Stored data
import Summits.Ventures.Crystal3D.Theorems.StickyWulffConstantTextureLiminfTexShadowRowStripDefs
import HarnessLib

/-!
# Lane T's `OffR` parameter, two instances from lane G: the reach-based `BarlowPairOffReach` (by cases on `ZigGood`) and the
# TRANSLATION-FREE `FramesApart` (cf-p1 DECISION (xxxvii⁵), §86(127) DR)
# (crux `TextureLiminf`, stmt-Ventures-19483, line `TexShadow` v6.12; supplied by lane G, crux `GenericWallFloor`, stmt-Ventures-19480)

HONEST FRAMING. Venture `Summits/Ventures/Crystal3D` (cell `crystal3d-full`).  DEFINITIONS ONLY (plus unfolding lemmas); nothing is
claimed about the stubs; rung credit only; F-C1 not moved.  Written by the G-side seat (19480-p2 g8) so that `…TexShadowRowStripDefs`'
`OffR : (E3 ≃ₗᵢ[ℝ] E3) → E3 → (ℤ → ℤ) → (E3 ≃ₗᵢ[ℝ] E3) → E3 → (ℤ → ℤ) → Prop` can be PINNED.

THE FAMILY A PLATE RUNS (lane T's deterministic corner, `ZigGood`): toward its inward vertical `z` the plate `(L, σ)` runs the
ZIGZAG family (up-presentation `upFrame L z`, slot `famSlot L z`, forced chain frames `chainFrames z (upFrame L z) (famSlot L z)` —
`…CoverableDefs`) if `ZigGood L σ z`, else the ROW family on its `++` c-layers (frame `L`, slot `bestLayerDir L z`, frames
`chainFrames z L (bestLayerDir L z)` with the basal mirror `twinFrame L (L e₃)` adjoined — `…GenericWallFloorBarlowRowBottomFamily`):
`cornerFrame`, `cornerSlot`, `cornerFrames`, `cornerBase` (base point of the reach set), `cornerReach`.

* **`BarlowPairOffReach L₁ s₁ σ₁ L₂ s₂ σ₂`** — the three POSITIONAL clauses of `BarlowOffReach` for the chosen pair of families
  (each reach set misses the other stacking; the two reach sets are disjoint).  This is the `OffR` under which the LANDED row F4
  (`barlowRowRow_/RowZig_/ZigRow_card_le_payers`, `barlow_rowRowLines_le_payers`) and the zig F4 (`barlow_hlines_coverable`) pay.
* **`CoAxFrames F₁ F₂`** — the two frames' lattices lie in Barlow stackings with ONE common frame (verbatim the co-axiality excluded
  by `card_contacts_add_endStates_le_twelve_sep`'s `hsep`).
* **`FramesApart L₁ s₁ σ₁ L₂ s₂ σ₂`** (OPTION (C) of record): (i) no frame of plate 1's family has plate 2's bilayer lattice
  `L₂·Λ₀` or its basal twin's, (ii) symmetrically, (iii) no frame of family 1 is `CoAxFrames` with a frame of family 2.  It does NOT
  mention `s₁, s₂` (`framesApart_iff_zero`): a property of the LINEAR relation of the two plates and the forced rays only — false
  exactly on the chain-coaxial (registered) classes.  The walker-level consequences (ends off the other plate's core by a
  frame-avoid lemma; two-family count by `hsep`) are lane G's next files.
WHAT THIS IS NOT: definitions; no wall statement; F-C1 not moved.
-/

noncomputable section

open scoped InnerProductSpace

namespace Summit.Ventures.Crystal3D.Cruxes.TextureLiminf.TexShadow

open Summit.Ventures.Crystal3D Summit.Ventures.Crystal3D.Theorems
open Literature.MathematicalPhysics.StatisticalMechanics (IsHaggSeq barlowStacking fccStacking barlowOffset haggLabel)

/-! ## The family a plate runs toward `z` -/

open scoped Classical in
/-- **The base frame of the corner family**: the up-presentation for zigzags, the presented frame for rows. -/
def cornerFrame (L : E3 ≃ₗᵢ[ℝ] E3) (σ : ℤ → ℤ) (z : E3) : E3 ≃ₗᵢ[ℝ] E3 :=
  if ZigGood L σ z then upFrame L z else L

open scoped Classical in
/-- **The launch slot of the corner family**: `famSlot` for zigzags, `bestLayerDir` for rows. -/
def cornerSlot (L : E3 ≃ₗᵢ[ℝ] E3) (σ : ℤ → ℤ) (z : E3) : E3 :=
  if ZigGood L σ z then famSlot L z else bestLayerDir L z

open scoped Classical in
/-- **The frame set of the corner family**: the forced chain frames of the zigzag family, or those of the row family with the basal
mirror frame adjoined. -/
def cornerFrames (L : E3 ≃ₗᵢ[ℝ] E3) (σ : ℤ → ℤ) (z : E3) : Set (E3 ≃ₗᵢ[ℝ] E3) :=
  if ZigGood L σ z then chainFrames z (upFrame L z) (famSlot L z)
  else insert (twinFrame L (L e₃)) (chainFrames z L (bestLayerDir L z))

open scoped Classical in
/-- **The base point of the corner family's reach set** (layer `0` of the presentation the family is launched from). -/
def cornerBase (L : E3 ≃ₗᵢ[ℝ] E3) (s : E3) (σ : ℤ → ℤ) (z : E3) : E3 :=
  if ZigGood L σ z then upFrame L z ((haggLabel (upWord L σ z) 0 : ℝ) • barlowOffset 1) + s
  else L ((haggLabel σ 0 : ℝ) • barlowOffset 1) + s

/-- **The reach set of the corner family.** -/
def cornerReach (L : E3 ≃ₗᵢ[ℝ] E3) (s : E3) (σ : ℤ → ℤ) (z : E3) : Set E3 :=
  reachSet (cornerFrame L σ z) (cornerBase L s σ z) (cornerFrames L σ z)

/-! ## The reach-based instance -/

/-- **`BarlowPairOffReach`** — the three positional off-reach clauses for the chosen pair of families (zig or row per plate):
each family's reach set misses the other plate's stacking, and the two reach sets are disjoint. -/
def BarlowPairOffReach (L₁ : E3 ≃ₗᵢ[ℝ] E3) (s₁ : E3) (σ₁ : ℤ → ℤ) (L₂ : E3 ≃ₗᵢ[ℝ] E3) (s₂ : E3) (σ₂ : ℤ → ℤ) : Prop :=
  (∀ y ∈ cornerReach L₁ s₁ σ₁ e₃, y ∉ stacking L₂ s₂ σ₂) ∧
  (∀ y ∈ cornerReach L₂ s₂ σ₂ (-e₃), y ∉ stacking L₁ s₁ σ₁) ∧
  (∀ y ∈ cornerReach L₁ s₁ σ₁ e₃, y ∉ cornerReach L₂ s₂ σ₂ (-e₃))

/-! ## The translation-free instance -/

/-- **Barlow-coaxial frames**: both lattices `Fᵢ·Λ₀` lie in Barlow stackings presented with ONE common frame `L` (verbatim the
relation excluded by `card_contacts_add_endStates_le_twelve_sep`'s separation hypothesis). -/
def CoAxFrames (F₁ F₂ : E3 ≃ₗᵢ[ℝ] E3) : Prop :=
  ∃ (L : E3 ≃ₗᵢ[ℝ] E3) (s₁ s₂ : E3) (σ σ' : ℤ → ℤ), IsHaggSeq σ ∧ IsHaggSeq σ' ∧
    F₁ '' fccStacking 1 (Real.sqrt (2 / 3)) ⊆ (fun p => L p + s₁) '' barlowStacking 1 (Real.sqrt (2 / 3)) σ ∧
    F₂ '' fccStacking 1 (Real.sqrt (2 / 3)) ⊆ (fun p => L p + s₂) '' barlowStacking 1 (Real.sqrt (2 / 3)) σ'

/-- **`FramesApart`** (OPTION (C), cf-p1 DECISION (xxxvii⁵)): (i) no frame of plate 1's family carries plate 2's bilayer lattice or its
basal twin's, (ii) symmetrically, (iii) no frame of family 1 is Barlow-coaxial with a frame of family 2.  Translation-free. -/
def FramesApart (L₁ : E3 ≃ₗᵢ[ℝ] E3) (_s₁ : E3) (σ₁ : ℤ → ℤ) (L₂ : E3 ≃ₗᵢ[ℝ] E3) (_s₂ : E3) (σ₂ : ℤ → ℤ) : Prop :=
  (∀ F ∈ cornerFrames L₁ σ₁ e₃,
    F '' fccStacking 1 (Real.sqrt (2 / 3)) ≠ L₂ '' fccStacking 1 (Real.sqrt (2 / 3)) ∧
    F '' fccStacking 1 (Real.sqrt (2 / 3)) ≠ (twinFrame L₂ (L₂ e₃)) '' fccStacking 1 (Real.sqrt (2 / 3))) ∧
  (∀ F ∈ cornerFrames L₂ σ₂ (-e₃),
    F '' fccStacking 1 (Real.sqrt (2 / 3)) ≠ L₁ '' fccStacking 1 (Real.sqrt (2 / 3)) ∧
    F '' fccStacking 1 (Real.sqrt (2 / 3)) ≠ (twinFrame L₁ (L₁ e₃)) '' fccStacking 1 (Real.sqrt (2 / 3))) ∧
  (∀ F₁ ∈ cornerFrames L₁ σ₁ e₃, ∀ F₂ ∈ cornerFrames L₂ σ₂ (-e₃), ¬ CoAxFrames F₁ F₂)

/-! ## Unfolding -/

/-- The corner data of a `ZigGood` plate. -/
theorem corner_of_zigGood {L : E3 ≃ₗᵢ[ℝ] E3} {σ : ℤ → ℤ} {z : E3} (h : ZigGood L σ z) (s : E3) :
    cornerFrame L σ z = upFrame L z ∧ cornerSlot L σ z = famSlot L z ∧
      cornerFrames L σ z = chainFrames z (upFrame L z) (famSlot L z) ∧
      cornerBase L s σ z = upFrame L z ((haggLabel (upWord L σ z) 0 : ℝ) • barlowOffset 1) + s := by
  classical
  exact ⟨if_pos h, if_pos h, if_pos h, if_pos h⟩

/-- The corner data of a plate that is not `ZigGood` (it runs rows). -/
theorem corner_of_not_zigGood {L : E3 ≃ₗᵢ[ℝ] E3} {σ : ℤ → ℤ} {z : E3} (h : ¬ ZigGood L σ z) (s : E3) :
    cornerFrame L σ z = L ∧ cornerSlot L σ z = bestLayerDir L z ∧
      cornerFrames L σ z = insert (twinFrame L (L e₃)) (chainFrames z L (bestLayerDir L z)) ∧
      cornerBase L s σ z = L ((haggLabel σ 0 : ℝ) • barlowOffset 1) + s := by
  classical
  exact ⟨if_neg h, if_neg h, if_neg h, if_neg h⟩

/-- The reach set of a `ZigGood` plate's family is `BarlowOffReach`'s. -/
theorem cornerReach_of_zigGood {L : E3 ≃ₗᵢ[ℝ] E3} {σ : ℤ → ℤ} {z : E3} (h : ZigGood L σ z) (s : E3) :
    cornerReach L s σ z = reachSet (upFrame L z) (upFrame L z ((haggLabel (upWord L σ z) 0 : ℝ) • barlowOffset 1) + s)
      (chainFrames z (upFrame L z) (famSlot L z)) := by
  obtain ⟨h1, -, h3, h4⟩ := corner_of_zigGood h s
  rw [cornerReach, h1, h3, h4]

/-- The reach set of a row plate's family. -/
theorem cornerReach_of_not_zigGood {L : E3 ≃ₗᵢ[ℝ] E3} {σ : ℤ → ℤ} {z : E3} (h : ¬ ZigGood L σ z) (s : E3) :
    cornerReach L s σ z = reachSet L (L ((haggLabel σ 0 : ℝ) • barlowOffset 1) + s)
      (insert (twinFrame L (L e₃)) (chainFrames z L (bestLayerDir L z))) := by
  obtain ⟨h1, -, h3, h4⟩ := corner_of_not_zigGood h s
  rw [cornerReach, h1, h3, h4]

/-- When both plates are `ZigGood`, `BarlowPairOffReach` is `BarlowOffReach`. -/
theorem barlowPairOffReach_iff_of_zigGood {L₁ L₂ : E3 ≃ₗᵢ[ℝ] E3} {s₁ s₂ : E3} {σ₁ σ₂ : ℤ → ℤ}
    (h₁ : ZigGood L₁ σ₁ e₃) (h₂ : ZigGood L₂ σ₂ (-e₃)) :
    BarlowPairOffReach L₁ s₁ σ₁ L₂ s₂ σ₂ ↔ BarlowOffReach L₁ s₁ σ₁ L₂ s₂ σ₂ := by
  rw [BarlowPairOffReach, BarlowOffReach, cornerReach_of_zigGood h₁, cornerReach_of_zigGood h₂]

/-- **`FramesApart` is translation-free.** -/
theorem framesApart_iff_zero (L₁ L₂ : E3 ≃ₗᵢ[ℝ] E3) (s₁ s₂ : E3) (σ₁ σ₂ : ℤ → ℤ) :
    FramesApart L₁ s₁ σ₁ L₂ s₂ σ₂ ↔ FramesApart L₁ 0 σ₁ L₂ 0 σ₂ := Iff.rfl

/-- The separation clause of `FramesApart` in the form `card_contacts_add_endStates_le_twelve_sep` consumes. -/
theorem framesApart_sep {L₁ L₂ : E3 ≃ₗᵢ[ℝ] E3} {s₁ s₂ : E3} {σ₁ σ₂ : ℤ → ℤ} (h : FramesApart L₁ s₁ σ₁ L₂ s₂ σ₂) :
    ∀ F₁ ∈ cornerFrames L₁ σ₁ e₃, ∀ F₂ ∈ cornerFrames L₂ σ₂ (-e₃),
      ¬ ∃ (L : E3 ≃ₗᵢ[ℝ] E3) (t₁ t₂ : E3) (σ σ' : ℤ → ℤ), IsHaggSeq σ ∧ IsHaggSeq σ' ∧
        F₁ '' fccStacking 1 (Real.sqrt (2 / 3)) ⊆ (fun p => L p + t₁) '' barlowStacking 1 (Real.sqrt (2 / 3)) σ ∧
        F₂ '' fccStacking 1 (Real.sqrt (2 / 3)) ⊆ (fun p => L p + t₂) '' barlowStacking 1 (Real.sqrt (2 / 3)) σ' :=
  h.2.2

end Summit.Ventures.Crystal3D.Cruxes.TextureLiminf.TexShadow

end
==
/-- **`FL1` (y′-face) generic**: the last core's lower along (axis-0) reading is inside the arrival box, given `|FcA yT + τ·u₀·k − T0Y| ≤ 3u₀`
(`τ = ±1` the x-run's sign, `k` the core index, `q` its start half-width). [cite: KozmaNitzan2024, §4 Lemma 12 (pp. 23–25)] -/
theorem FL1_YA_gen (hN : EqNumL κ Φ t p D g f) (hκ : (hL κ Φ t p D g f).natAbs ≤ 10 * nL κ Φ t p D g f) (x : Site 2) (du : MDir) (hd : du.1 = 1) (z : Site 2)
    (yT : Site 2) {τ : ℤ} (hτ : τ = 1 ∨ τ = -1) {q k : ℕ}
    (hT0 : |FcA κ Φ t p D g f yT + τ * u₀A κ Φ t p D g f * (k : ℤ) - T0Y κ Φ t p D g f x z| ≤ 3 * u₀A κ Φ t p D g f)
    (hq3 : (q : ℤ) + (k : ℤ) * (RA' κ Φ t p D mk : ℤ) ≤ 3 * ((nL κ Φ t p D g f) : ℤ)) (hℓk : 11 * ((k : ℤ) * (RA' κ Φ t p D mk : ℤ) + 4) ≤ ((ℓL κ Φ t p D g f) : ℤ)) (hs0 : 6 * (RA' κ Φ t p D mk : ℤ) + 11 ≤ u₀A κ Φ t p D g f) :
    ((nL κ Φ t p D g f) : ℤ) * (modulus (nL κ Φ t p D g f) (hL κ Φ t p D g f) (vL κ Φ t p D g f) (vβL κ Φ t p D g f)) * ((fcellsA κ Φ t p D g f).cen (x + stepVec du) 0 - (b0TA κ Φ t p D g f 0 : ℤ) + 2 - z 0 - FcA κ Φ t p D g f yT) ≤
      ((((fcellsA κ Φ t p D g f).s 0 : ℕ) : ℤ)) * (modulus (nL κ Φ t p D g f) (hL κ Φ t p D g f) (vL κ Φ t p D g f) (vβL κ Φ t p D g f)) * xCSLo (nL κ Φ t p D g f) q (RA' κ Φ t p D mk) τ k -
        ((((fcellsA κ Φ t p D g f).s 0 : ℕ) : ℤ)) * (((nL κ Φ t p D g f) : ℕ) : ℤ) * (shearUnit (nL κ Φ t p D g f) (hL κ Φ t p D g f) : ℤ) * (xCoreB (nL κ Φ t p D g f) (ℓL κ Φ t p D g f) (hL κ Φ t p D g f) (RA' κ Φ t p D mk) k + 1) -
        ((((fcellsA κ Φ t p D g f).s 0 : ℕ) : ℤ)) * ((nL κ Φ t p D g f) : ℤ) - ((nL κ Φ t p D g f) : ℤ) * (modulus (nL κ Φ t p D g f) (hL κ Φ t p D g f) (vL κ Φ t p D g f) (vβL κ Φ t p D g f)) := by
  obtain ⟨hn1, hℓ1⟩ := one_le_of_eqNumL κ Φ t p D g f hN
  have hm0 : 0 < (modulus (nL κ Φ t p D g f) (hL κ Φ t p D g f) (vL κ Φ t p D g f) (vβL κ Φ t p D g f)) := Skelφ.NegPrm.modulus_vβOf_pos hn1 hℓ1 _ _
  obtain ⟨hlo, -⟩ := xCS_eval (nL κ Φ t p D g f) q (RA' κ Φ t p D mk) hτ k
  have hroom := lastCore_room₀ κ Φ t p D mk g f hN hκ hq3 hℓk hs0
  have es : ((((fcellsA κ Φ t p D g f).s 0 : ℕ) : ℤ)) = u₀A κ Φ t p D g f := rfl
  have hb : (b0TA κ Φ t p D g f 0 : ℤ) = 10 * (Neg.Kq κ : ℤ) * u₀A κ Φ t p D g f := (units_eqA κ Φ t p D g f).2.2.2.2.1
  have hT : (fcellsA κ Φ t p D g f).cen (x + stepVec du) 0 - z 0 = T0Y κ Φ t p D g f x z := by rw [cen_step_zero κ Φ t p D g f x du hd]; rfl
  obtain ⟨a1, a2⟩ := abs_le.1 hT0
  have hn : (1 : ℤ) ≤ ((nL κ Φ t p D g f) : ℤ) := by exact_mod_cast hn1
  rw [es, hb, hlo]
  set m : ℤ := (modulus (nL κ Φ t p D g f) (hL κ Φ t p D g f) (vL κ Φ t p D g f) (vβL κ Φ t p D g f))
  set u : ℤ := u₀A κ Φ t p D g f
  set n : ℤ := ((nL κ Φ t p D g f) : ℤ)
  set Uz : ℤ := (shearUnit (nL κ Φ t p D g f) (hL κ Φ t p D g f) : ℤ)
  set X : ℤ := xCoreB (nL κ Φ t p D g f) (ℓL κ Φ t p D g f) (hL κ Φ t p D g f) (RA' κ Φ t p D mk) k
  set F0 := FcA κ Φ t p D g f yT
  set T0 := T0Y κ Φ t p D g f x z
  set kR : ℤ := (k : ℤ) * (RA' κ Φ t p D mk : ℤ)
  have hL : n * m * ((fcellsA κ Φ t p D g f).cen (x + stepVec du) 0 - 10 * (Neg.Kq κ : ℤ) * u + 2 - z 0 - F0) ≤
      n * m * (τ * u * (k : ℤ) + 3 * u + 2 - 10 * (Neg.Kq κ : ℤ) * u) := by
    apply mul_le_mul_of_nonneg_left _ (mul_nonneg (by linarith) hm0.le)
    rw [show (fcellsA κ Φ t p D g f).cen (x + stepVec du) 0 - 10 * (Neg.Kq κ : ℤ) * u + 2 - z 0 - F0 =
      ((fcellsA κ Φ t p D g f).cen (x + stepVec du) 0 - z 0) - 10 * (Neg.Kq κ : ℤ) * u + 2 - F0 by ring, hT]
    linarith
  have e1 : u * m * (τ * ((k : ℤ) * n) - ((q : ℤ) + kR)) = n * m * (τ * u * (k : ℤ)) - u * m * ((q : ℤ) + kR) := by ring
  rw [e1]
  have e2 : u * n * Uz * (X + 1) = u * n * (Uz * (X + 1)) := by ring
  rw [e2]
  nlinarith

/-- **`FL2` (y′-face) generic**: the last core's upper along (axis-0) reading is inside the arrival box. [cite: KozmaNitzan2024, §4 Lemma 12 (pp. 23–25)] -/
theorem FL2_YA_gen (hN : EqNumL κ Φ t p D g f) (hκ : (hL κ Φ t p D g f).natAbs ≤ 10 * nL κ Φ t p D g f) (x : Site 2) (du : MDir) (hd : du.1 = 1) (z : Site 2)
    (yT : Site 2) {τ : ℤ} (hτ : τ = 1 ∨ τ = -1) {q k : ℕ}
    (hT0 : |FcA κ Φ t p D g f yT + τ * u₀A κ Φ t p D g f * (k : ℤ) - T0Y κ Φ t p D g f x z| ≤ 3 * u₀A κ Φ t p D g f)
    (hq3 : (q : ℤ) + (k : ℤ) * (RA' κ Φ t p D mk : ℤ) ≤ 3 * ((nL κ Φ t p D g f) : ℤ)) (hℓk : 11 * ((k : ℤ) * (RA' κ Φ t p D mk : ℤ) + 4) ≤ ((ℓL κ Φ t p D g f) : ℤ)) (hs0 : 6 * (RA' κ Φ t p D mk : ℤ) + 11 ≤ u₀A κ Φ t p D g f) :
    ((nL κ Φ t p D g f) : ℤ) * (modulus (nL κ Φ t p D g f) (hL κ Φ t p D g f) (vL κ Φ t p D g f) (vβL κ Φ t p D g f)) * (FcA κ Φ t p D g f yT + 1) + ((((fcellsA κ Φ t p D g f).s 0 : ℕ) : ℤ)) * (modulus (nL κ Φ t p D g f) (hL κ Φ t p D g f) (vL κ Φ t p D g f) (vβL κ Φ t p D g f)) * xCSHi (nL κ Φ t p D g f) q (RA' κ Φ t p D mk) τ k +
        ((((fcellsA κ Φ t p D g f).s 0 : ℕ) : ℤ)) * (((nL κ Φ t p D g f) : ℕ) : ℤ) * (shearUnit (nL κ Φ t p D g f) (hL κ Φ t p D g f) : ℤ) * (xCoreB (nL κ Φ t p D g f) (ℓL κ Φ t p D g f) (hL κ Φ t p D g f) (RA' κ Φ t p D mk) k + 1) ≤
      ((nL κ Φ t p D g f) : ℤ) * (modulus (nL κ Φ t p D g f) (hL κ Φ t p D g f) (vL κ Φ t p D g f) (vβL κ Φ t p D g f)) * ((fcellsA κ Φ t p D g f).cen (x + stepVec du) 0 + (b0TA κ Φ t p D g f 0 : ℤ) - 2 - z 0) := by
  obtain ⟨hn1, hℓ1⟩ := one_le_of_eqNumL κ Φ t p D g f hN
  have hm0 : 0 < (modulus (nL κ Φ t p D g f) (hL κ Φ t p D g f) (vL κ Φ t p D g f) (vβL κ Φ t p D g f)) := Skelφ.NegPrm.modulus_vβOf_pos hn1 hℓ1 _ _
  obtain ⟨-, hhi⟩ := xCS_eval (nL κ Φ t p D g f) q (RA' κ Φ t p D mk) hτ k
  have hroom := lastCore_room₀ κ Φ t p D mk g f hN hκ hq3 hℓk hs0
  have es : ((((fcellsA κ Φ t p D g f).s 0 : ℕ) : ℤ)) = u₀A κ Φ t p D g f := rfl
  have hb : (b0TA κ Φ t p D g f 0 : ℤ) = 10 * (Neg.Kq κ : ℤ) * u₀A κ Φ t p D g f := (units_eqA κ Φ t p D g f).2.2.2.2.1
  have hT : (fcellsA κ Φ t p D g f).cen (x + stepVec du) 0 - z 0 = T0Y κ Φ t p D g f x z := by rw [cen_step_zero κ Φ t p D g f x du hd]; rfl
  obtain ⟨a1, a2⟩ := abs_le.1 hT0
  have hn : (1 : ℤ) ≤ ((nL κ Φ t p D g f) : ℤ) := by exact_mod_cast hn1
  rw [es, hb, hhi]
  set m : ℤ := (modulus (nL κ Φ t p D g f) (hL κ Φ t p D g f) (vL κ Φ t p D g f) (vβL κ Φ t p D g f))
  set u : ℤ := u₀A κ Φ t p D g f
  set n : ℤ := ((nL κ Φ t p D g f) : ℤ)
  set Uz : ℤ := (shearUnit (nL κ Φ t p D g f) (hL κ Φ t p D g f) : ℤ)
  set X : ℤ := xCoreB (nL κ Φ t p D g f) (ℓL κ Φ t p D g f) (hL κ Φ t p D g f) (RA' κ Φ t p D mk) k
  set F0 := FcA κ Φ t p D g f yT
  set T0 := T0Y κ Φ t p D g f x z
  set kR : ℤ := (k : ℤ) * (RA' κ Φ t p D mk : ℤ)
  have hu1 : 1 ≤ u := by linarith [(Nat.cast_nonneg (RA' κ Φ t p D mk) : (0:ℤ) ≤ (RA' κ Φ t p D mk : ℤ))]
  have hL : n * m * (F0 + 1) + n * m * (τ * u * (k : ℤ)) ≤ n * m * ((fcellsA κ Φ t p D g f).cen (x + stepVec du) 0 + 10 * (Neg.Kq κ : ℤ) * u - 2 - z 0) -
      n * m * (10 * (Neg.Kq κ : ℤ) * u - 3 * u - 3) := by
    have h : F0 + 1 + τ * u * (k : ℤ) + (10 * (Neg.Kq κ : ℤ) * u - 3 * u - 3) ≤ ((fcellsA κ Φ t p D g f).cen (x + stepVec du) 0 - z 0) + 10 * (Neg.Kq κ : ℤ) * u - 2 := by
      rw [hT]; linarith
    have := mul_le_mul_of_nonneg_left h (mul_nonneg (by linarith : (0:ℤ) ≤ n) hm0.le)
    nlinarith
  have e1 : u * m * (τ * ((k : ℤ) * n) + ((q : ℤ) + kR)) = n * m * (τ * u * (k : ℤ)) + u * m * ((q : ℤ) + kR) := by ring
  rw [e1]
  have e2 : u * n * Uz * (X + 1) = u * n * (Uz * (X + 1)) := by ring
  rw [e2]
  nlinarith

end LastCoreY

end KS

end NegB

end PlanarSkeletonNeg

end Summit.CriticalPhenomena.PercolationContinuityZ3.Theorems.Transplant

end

YOUR TASK —
Bring together all lines in the records where the word "xxxvii⁵" is found.

REPLY TO THE TASK —
# TRANSLATION-FREE `FramesApart` (cf-p1 DECISION (xxxvii⁵), §86(127) DR)
/-- **`FramesApart`** (OPTION (C), cf-p1 DECISION (xxxvii⁵)): (i) no frame of plate 1's family carries plate 2's bilayer lattice or its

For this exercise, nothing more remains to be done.